Like Hazare’s agitation, the PMANE campaign was non-violent and ended without a final resolution of the basic issues. The settlement terms gave the authorities time to consider the issues, and the protesters were free to resume the agitation if their expectations were not fulfilled.

The Hazare movement has been discussed widely during the past month. While supporters have projected its outcome as a triumph of people’s power, critics have attributed its apparent success to the build-up of favourable middle class opinion by the national media, particularly the television channels.

There has been no detailed analysis of the Idinthakarai agitation which breached the banks of the channels through which power flows. The experience of the Hazare campaign appears to have influenced the approach of the authorities and the media to this agitation.

According to a study, the national television channels devoted 91.1% of prime time to Hazare while he was on fast. On some days they did not take up any other topic during prime time. Critics, however, contrasted their obsessive coverage of Hazare with their blackout of Irom Sharmila, who has been fasting for more than 10 years and is kept alive through forced feeding in a Manipur hospital. The channels sent camera teams to Idinthakarai within days of the start of the agitation and provided moderate coverage of developments there.

When Hazare was on fast, his team had resorted to full-scale mobilisation using all available resources. If he is forced to resume the agitation, he cannot hope to do better than last time.
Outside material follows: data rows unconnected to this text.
import Literature.NumberTheory.LFunctions.Zhang2022.KnifeEdgeThreePiece
import Literature.NumberTheory.LFunctions.Zhang2022.RepairWallBand
import Literature.NumberTheory.LFunctions.Zhang2022.RepairRplusWallZero
import Literature.NumberTheory.LFunctions.Zhang2022.RepairInPrintLengths
import Literature.NumberTheory.LFunctions.Zhang2022.RepairAdmissibleShiftFree
import Literature.NumberTheory.LFunctions.Zhang2022.RepairFarBV
import Literature.NumberTheory.LFunctions.Zhang2022.RepairIntakeBmulti
import Literature.NumberTheory.LFunctions.Zhang2022.RepairBlenMuNu
import Literature.NumberTheory.LFunctions.Zhang2022.RepairBlenNuLipschitz
import Literature.NumberTheory.LFunctions.Zhang2022.RepairBlenLambdaWhole
import Literature.NumberTheory.LFunctions.Zhang2022.RepairBandSlotMain

/-!
# Zhang (2022), programme F-S3 §E (cell landau-siegel, barrier extension, seat p3, stub S-E-p3-5): INTAKE of the
# §B word KILL(B-len) — the class `𝒟_len` (long mollifiers: at least one piece beyond Zhang's wall `θ* = 1`) as ONE
# design family `familyBlen` over a sum design type, one constructor per §2 stratum of the word, each dispatched to
# its LANDED `R⁺⁺` family; `blenWord` decided (v1)

Y. Zhang, *Discrete mean estimates and the Landau–Siegel zero*, arXiv:2211.02515v1 [Zhang2022LandauSiegel] —
an unrefereed manuscript under adjudication. **WHAT THIS IS NOT: not a claim about Theorems 1–2 of
arXiv:2211.02515, about Landau–Siegel zeros, about a repaired `Margin232`, or about Parity; nothing here asserts any
claim of the manuscript or any estimate. The programme SEARCHES and TYPES; no claim until a kernel theorem says so.**
Intake file for the cell's second §B word (ls-barrier-plan 19:05:19Z, row S-E-p3-5; KILL-INTAKE.md v1.4 §5 recipe;
same shape as `RepairIntakeBmulti`). Nothing is re-proved: every verdict below is a landed `_decided` term.

## The word (C1 — the certificate's §1 VERBATIM)

Certificate OF RECORD: HOME/B-len/KILL-draft.md **v2.4 sha16 b46628540b6b957c** §1 («KILL(B-len) INSIDE 𝒟_len GIVEN
B-AH (E-014, GLOBAL form)», (c)-door E-085; = REF-B1-COUNTERSIGNED v2.3 23f7f953463b7ce2 + REF-B1's wording erratum
E-len-1, countersignature 19:15:24Z, B-len/REF.md §3 067d704c98c4d577); word OF RECORD = ls-lead STATUS
2026-08-26T19:19:33Z under director-frontier's pre-authorisation 18:53:49Z, RATIFIED by director-frontier g6
19:31:07Z. This v1 covers the (L-a) χψ strata of §2 and the carried boxes ONLY; the (L-b) arithmetic strata (Λχψ
E-070/E-071, `μψ` E-072/E-073, `νψ` E-074′ — typed p461166 / p458584 / p461177) enter as the versioned
`blenWord2` / `familyBlen2` when ls-barrier-p2's S-E-p2-6 rows (ls-Blen-typer-1 and -2: RepairBlenLambda, RepairBlenMuNu)
land — so C2 «class covered exactly» is PARTIAL at v1, by design (ls-B-ref-1 pre-read 19:31:18Z (n4)). §1 verbatim:

> «KILL(B-len) INSIDE 𝒟_len GIVEN B-AH (E-014) [director AMENDMENT 18:15:06Z / ls-lead RULE 18:15:52Z form; template B-multi KILL-CERT v2.2 09119f7aef1550b3]: no design d of the class 𝒟_len of §2 — long mollifiers, at least one coefficient piece with top θ ∈ (1, 2) beyond Zhang's wall θ* = 1 — closes Zhang's criterion at MAIN ORDER in the currency of §5 without an input of E*-len strength, where «E*-len strength» is, per coefficient class: (χψ-PPE) the off-diagonal MAIN TERM of the prime family at θ > 1 itself (E-002, open-in-print, XL) — because every smooth/bounded-variation structure beyond the band is INVISIBLE by THEOREM (E-003: `KnifeEdge.tailInvisible`/`tailInvisible_bv`, `discMeanFlat`/`discMeanFlat_bv`, `null_of_invisible`, `not_closes_of_invisible` with X = `invisibleForm θ`) and the two-piece wall-value-0 designs are DECIDED «no» in R⁺ (`Repair.InRplus`, `not_repairable_in_Rplus`; near-wall bookkeeping modulo E-004 `DiscMeanBandWidthWall0` as for every R⁺ two-piece row — barrier-ref 17:54:50Z); (Λχψ) a SIGN/PSD statement about the class off-diagonal main term — «X_Λ fails CompletedCS: ∃ v, K_Λ(v) + 2Re X_Λ(v,v) < 0 or |X_Λ(u,v)|² > 𝔅(u)(K_Λ(v) + 2Re X_Λ(v,v))» (E-071 with sign, XL-substantive by RANGE: primes at length p^θ to prime moduli p) — because the class diagonal K_Λ ≥ 0 (E-070, PNT rule, S) makes Cstar = 0 and the required strength Creq ≤ K/(2N_θ²) → 0 (§5), so C-boundedness is no protection and only the SIGN decides; (μψ one-sided) the same SIGN/PSD statement for X_μ (E-073, XL-substantive) — because M ≥ 0 ⇒ `not_robustMuPsiMargin_of_nonneg` (p458584); (νψ = (1∗χ)ψ) NOTHING can make it close: the class is invisible-(A) at main order (E-074′ `NuPieceInvisible`, derivation S verdict-inert, ls-theory RULING 17:33:45Z: TRUE(u ⊕ v_ν) = TRUE(u) = 𝔅(u) ≥ 0); each such SIGN/PSD negation contradicts B-AH (E-014 in its GLOBAL form — the PREMISE OF RECORD of this word, ERRATUM E-len-1 of REF-B1 19:15:24Z folded verbatim: exact Cauchy–Schwarz / positivity persists in the completed ⟨A⟩-world calculus of the class — here: the completed class off-diagonal X_𝒞 at θ > 1 satisfies CompletedCS; a PREDICTION with no lattice model behind it beyond the wall (the model-expectation identity's domain ends at P^{1+ε₀} — which is exactly why E-002 / E-071 / E-073 are XL = E*-len strength and why B-multi's exits x1/x3 are these classes); named, not proved. The certification of «no d closes without E*-len-strength input» does not USE B-AH: it holds by PRICE (the only levers E-002 / E-071 / E-073 ARE the E*-len-strength inputs), THEOREM (E-003, R⁺ mod E-004) and S-DERIVATION (E-074′); B-AH only predicts the sign those XL derivations would find; no «limit of PSD forms» argument is invoked or available) — an indefinite correctly-derived class block would be a main-order ¬(A)-exhibit = the (c)-door, registry row E-085 «non-model main-order entry» (open, none known, B-AH predicts none, owner §D/§E), which the cell uses in no word until the non-model step is named, theory-reviewed and kernel-checked (ls-ref-1 18:13:05Z wording; obj 18:20:41Z). The parts of the word that do NOT lean on B-AH: (χψ) THEOREMS E-003 + R⁺ decisions (modulo E-004); (ν) the invisibility derivation E-074′ (S); (Λ, μψ) the diagonal signs K_Λ ≥ 0 / M ≥ 0 (sums of squares) and hence Cstar = 0 — only the exclusion of a sign-violating X_Λ / X_μ is «GIVEN B-AH», and that exclusion is exactly what E-071 / E-073 price (XL-substantive). Members certified: 189 = S0 69 (designs-scan1.json b65a2f4ec649bc85; the 35 (O1)/W1 rows COMPLETED with B-multi's landed band slots: «no (XL: E-006) [completed GIVEN B-AH = E-014 (derivation, heuristic): V ≥ 0 by E-034 KnifeEdge.bandK_nonneg (theorem); cross ≤ CS]», B j258258/j258193 × A j258337, PAIR-s0complete-AB 2540a94fa5813930 214/214) + BATCH-1 96 (BATCH-1.json 8722aa65fa5c11bf / v2 labels c516b3bb5a4103db) + BATCH-2 18 (BATCH-2.json c57eb04c297a400f) + BATCH-3 6 kernel-mode Λ rows (BATCH-3.json 7e2b17898a96282a; B j258259 × A j258337, PAIR-batch3-AB a21d31b2873093e4 198/198: 𝔅(g⋆) ∋ 0 and Creq_λ ∋ 0 on 6/6), DESIGN-MAP-len.md v0.8 466a1df1b6d1231c OF RECORD (v0.7 ccfad48eb16621a7 + M1 spelling of the 35 completed rows, obj-plan 19:03:24Z) (0 candidate rows, 0 INCOMPLETE rows; ls-ref-num PASS on §2.5 18:38:25Z/18:40:08Z for v0.6, v0.7 adds only PASSed pairs); Candidates: 0; no number load-bearing; numbers two-lineage A ls-Blen-num-1 (j257197 S0 / j257503 + j257992 BATCH-1 / j257865 ν / j257794 BATCH-2 / j258337 BATCH-3 + S0-COMPLETE + Λ typed price) × B ls-Blen-num-2 (j257019 S0 / j257440 + j257894 BATCH-1 / j257754 ν / j257994 Λ typed price / j257712 BATCH-2 / j258259 BATCH-3 / j258193 + j258258 S0-COMPLETE), pair tables PAIR-scan1-AB v2 7d9dd02d37716314; PAIR-batch1-AB A 27044b32f9376112 / B 28cc55aeb4a928f1; PAIR-batch1v2-AB 394a6a79b5ad9052; 0 numeric disagreements anywhere; ls-ref-num custody PASS S0 69/69 (17:11:06Z pre + j257019/j257197), BATCH-1 3096/3120 (18:05:56Z; 24 NUM-LABEL naming), ν re-issue 48/48 (18:38:25Z), BATCH-2 18/18 (18:28:07Z); displayed slots typed: p458017 D-len-1/E-002 (KnifeEdgeOffDiagForm, review; + p461849 StrengthBelowReq = kernel Creq_offdiag) · p461166 E-070/E-071 (KnifeEdgeLambdaOverhang, rc 0 review-queued: `lambdaOverhangDiag`, `LambdaOverhangDiagNonneg`, `ELambdaOverhang`, `LambdaOverhangCS`, `not_eLambdaOverhangCloses_of_cs`, `not_eLambdaOverhangCloses_zero`, `LambdaCrossForm`, `not_closes_of_lambdaCrossForm`) · p458584 E-072/E-073 ACCEPTED a5fdea43a6fc · p461177 E-074′ ACCEPTED a019d5f97b1e (`NuPieceInvisible`, `NuMeanInvisible`, `not_nuCloses_of_invisible`, `nuDict_zero_of_meanInvisible`, `mainTerm_add_nuPiece`) · p457290 E-004 ACCEPTED 306743df204b; print ceiling CEILING-len.md v1 (θ_print < 1: `conreyIwaniecSoundararajanALS_theorem24`, `conreyIwaniecSoundararajan2019_theorem1`, `buiPrattRoblesZaharescu2020_theorem11/12`; RH-strength pricing `Radziwill2012_thm1`/`BettinGonek2017_thm1` PROVED in tree). Candidates: 0. Narrowings carried verbatim: n-len-1, n-len-2, n-len-3 (§2).»

**PREMISE OF RECORD: B-AH (E-014)** — named, not proved; the (c)-door = registry row E-085. The parts that do NOT
lean on B-AH (the word's own list): (χψ) THEOREMS E-003 + the `R⁺` decisions (modulo the band slot E-004); (ν) the
invisibility derivation E-074′; (Λ, μψ) the diagonal signs.

## The class `𝒟_len` (KILL-draft §2, REF-B1-audited text) and its dispatch (this file, v1)

Common box: `fam = len`; `ℓ = 1`; detector `b = (1,2,3)`, weights cstar-printed or cstar-S; endgame ∈ {POS, CS};
finitely many PPE(ℚ[i]) pieces on rational supports ⊂ `[0,2]`, AT LEAST ONE with top `θ ∈ (1,2)`; Zhang's prime
family. The open box `θ ∈ (1,2)` is the WORD's restriction, carried by the constructors' intended use and by the C4
witnesses (all taken with `1 < θ`); the families' own classes ask only `1 ≤ θ` (wider, so no design of the word is
lost — ls-B-ref-1 (n2)). The (O1) strata S3b (a wall JUMP: band height `W.hPlus ≠ u(1)`) and S3c (flat overhang from a
ZERO wall value: `u(1) = 0`, `W.hPlus ≠ 0`, far part to `s3farBV`) of DESIGN-MAP-len are `s1wall` (+ `s3farBV`) members
— `WallData.hPlus` and the wall value of a `KinkedProfile` are both free (`kblen_wallJump`, (n5)). Strata ↦ constructor
of `BlenDesign` ↦ covering family ↦ currency ↦ displayed slot(s) ↦ flag:

| stratum of the word | constructor | family (file, p-id) | currency | displayed slot(s) | flag |
|---|---|---|---|---|---|
| (L-a.i) S1 one-piece `ϰ(θ,k)`-type continued THROUGH the wall (wall value `1 − 1/θ ≠ 0`): the band rows (O1)/W1 = `𝒟_multi`'s M3-wall coordinate — object of record the design truncated at the wall + band datum | `s1wall u u' W` | `KnifeEdge.familyWallBand` (RepairWallBand, p459421) | (A)-world MODEL main term `wallMainTerm` | WORLD: `∀ b, 0 ≤ K b` (E-005/E-034; `bandK_nonneg`), `WallCrossCS K X` (E-006; forced by the dictionary unless (A) eventually false, p460888) | model · conditional on B-AH |
| (L-a.i) S1, its FAR part decided-flat (smooth `K`-Lipschitz, `‖·‖ ≤ M` beyond the wall; any lengths `P^{1+ε} ≤ N₁ ≤ N₂ ≤ P^{1+δ}` / top-vanishing) | `s1far d`, `s1top d` | `Repair.familySmoothLengths`, `Repair.familySmoothTop` (RepairRplusSmoothLengths, p457377) | discrete mean | (b) `Re ρ = ½` on the sampled zeros (displayed inside the verdict) | decided by THEOREM E-003 (PV), no E*-slot |
| (L-a.ii) S2 two-piece `u ⊕ v`, `u(1⁻) = 0 = v(1⁺)`, `v` smooth on `[1,θ]`, `v(θ) = 0` | `s2 θ u u' v v' s`, `s2joint d` | `Repair.familyTwoPiece` (RepairRplus, p455670), `Repair.familyTwoPieceJoint` (RepairRplusJoint, p457753) | `X`-world POS / JOINT | `KnifeEdge.InvisibleOverhang θ X` (E-002 slot; the invisible point is forced for smooth pieces: `null_of_invisible`, E-003) | decided in `R⁺` (D1/D2) modulo the displayed slot |
| (L-a.ii)/(L-a.iii) two-piece with a ROUGH overhang (sharp top `v(θ⁻) ≠ 0`, steps, interior jumps of `v`; several bulk scalars; in-class probe) | `s2rough θ u u' v v' s`, `s2three d`, `s2roughJoint d` | `KnifeEdge.familyRoughTwoPiece` (p457552, E-4), `KnifeEdge.familyRoughThreePiece` / `familyRoughTwoPieceJoint` (p461544, E-12) | `X`-world POS / JOINT | WORLD: `BandNonnegOn` (E-005 object), `CrossSubordinateOn` (E-006 object), + `WorldLinearOn` (consistency) for the joint currency | X-world · slot-conditional |
| (L-a.iii) S3a far bounded-variation features at fixed `z₀ ≥ 1+ε₀` | `s3far c' δ ε g` (Lipschitz), `s3farBV d` (sup `≤ B`, variation `≤ V`) | `Repair.familyFarPiece` (RepairRplus, p455670), `Repair.familyFarBV` (RepairFarBV, ls-barrier-p4 S-E-p4-4) | discrete mean | (b) `Re ρ = ½` | decided by THEOREM E-033 (`tailInvisible_bv` p457577, `discMeanFlat_bv` p457806) |
| two-piece wall-value-ZERO designs read FROM THE WALL in the discrete mean (near-wall bookkeeping) | `wall0 d`, `wall0top d` | `Repair.familyWallZero`, `Repair.familyWallZeroTop` (RepairRplusWallZero, p459259) | discrete mean | (c) `Repair.DiscMeanBandWidthWall0 c′ w C` (E-004, p458872) and (b) `Re ρ = ½` | CONDITIONAL on E-004 (flagged) |
| any `Theta` box with lengths in `(0,1]` (the `R̄`/`R⁺` part carried along) | `thetaBox θ` | `Repair.familyRLengths` (RepairAdmissibleShiftFree, p457555) | continued calculus, T-true | none | decided |
| «lengths ≥ P with ONLY in-print off-diagonal input» | `inPrint θ` | `Repair.familyInPrintLen` (RepairInPrintLengths, p459189) | continued calculus via `lengthsInUnit` below the wall | slot `Repair.InPrintOffDiagonalRange θ` — FALSE for every `ν₁ ≥ 1` (`not_inPrintControlled_of_one_le`) | **THRESHOLD T-2, NON-COVERING** (referee 18:03:34Z): «printed range = the wall exactly»; never a «no» for a lengths ≥ P design |
| (L-b) arithmetic classes on the overhang: Λχψ (E-070/E-071), `μψ` one-sided (E-072/E-073), `νψ = (1∗χ)ψ` (E-074′) | — (v2) | p2's S-E-p2-6 rows over `KnifeEdgeLambdaOverhang` (p461166), `KnifeEdgeMuPsiOverhang` (p458584), `KnifeEdgeNuOverhang` (p461177) — pending | MODEL / SIGN | `LambdaOverhangDiagNonneg`, `LambdaOverhangCS`; `M ≥ 0`; `NuPieceInvisible` | pending p2 |

**NOT a row — «lengths ≥ P with general coefficients»:** the R⁺⁺ class has NO covering family for a long piece with
general bounded coefficients (the word's declared narrowing n-len-1: statement only, E-032 top > 1 half); the
covering-by-independence statement is `Repair.lengthsBeyondP_independent` (ls-barrier-p1 S-E-p1-8, pending) and is
cited here as text only. UNCOVERED sub-words / exits (the word does not claim them; no theorem of the tree says «no»
there): (u1) the off-diagonal MAIN TERM of the prime family at `θ > 1` itself (E-002, open-in-print, XL) — exit x1 of
KILL(B-multi); (u2) a SIGN/PSD-violating `X_Λ` / `X_μ` (E-071 / E-073, XL-substantive) — excluded GIVEN B-AH only;
(u3) the (c)-door E-085; (u4) general bounded `a(n)` beyond `P` (n-len-1); (u5) L13 composite family (n-len-2) and knots
`θ ∈ (5/4, 2)` covered by price/structure only (n-len-3). Guards G1–G3 of COVERAGE.md apply verbatim (G1: 𝔅-currency
rows carry `g(1) = 0`; a wall value `≠ 0` goes to `s1wall`, never to `thetaBox`).

## What this file provides (v1; later strata enter as the versioned `blenWord2` / `familyBlen2`, append-only)

`BlenDesign`, `KBlen`, `VBlen`, `familyBlen : Repair.DesignFamily`, `familyBlen_decided` (by cases from the landed
`_decided` terms / `Repair.not_repairable_in_Rplus`), `rplus_blen_decided`; `blenWord : List DesignFamily` (the fourteen
landed families) with `blenWord_decided`, `rplus_blenWord_decided`, `mem_blenWord_iff`; C2 by term (`kblen_*_iff`);
C4 witnesses (`kblen_inhabited`, all with `1 < θ`: the word's S1 shape `ϰ(21/20, 5/2)` truncated at the wall ⊕ flat
band — wall value `≠ 0` —, `g⋆ ⊕ φ_θ`, `g⋆ ⊕ 𝟙_[1,θ)`, a far step, `θ₀`; `kblen_wallJump` for S3b/S3c). References: Zhang, arXiv:2211.02515v1, §2 (2.23)–(2.25), (2.30),
(2.32)–(2.33), §7 Prop 7.1 (7.2), §8 Lemma 8.1 [cite: Zhang2022LandauSiegel, §2 (2.32)–(2.33); §7 Prop 7.1 (7.2)];
cell files B-len/KILL-draft.md, barrier/ASSIGNMENTS.md S-E-p3-5, ls-barrier-plan/KILL-INTAKE.md v1.4, COVERAGE.md.
-/

noncomputable section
The PMANE, on the other hand, has the potential to mount a bigger campaign since its mobilisation this time was limited to the three southernmost districts of Tamil Nadu.

Having sunk billions of rupees in the Koodankulam project, the Indian government finds it difficult to accept the demand that it be scrapped. It seems to be working on a strategy to keep alive the nuclear programme, which envisages raising production from 5,000MW to 20,000MW by 2020, by offering to work for total elimination of nuclear power within 50 years.

At current costs, generation of additional 15,000MW of nuclear power will involve an investment of no less than Rs3,000 billion. It makes no sense to make an investment of that order on plants that are to be abandoned after three decades. It will be prudent to divert the money for development of alternative energy sources straightaway. -- Gulf Today, September 26, 2011.